Given records Block Start

import Literature.MathematicalPhysics.QuantumLattice.FermionConditionalFreeEnergyCertificate
import Literature.MathematicalPhysics.QuantumLattice.HubbardJordanWignerLocality
import Literature.InformationTheory.Entropy.EntropyTensorAdditivity
import HarnessLib

/-!
# Entropy of fermionic product states across an initial-segment cut: `S(Γσ₁ · Γσ_A) = S(σ₁) + S(σ_A)`

Topic `MathematicalPhysics/QuantumLattice`, namespace `Literature.MathematicalPhysics.QuantumLattice`.

Let the site order of `Λ₂` be split as an INITIAL segment `ι : Λ₁ ↪o Λ₂` followed by a FINAL segment
`j : A ↪ Λ₂` (`ε : Λ₂ ≃ A ⊕ Λ₁`, `ι = inr ≫ ε⁻¹`, `j = inl ≫ ε⁻¹`). For a density matrix `σ₁` on the Fock space
over `Λ₁` and an EVEN density matrix `σ_A` over `A`, the fermionic product state
`ρ = Γ_ι(σ₁) · Γ_j(σ_A) ∈ 𝔄_{Λ₂}` is, in the Jordan–Wigner product coordinates of
`FermionConditionalFreeEnergyCertificate.lean` (`splitProdEquiv ε`), the Kronecker product
`toSpin σ_A ⊗ₖ toSpin σ₁` — `Γ_ι` is canonical on the initial segment
(`toSpin_fermionEmbed_of_strictMono_of_isLowerSet`) and `Γ_j` is canonical on EVEN operators over the
order-convex final segment (`toSpin_fermionEmbed_of_even`: the Jordan–Wigner strings of an even monomial
cancel). Hence (`vonNeumannEntropy_kronecker`, `EntropyTensorAdditivity.lean`)

* `fermionProduct_submatrix_splitProdEquiv` — `ρ` in product coordinates is `toSpin σ_A ⊗ₖ toSpin σ₁`;
* `posSemidef_fermionProduct`, `trace_fermionProduct` — `ρ` is a density matrix;
* `vonNeumannEntropy_fermionProduct` — **`S(ρ) = S(σ₁) + S(σ_A)`**.

Iterating along a chain of initial segments (boxes stacked along the slow lexicographic coordinate are
order intervals) gives the entropy of a product of even box states as the sum of the box entropies — with
unitary invariance (`vonNeumannEntropy_unitary_conj`) the entropy bookkeeping of a DRESSED box tiling
`W (∏_b Γσ_b) W⋆`, i.e. the free-energy trial states of the thermal «f⁺ lever» (Gibbs variational principle
with `S = Σ_b S(σ_b) ≥ Σ_b −log tr σ_b²`). Everything is PROVED; no definition, no named fact.

References: Araki–Moriya 2003 §4.1–4.3 (product states of even states on local CAR algebras)
[ArakiMoriya2003]; Evans–Kawahigashi 1998 §6.5 (Jordan–Wigner canonical on even algebras)
[EvansKawahigashi1998]; Nielsen–Chuang 2010 §11.3.4 eq. (11.58) (additivity of entropy) [NielsenChuang2010].
-/

noncomputable section

namespace Literature.MathematicalPhysics.QuantumLattice

open Matrix Finset HubbardWave0
open scoped ComplexOrder Kronecker
open Literature.InformationTheory.Entropy (vonNeumannEntropy vonNeumannEntropy_submatrix_equiv
  vonNeumannEntropy_kronecker)

section Split

open JordanWigner

variable {A Λ₁ Λ₂ : Type} [LinearOrder A] [Fintype A] [LinearOrder Λ₁] [Fintype Λ₁] [LinearOrder Λ₂]
  [Fintype Λ₂]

Given records Block End

* _Work required_
Looking at the data above, write out exactly the lines that start at the one containing "the initial segment" and end at the one containing "References: Araki–Moriya 2003"; include both and nothing beyond.

* _Response to this exercise_
`toSpin σ_A ⊗ₖ toSpin σ₁` — `Γ_ι` is canonical on the initial segment
(`toSpin_fermionEmbed_of_strictMono_of_isLowerSet`) and `Γ_j` is canonical on EVEN operators over the
order-convex final segment (`toSpin_fermionEmbed_of_even`: the Jordan–Wigner strings of an even monomial
cancel). Hence (`vonNeumannEntropy_kronecker`, `EntropyTensorAdditivity.lean`)

* `fermionProduct_submatrix_splitProdEquiv` — `ρ` in product coordinates is `toSpin σ_A ⊗ₖ toSpin σ₁`;
* `posSemidef_fermionProduct`, `trace_fermionProduct` — `ρ` is a density matrix;
* `vonNeumannEntropy_fermionProduct` — **`S(ρ) = S(σ₁) + S(σ_A)`**.

Iterating along a chain of initial segments (boxes stacked along the slow lexicographic coordinate are
order intervals) gives the entropy of a product of even box states as the sum of the box entropies — with
unitary invariance (`vonNeumannEntropy_unitary_conj`) the entropy bookkeeping of a DRESSED box tiling
`W (∏_b Γσ_b) W⋆`, i.e. the free-energy trial states of the thermal «f⁺ lever» (Gibbs variational principle
with `S = Σ_b S(σ_b) ≥ Σ_b −log tr σ_b²`). Everything is PROVED; no definition, no named fact.

References: Araki–Moriya 2003 §4.1–4.3 (product states of even states on local CAR algebras)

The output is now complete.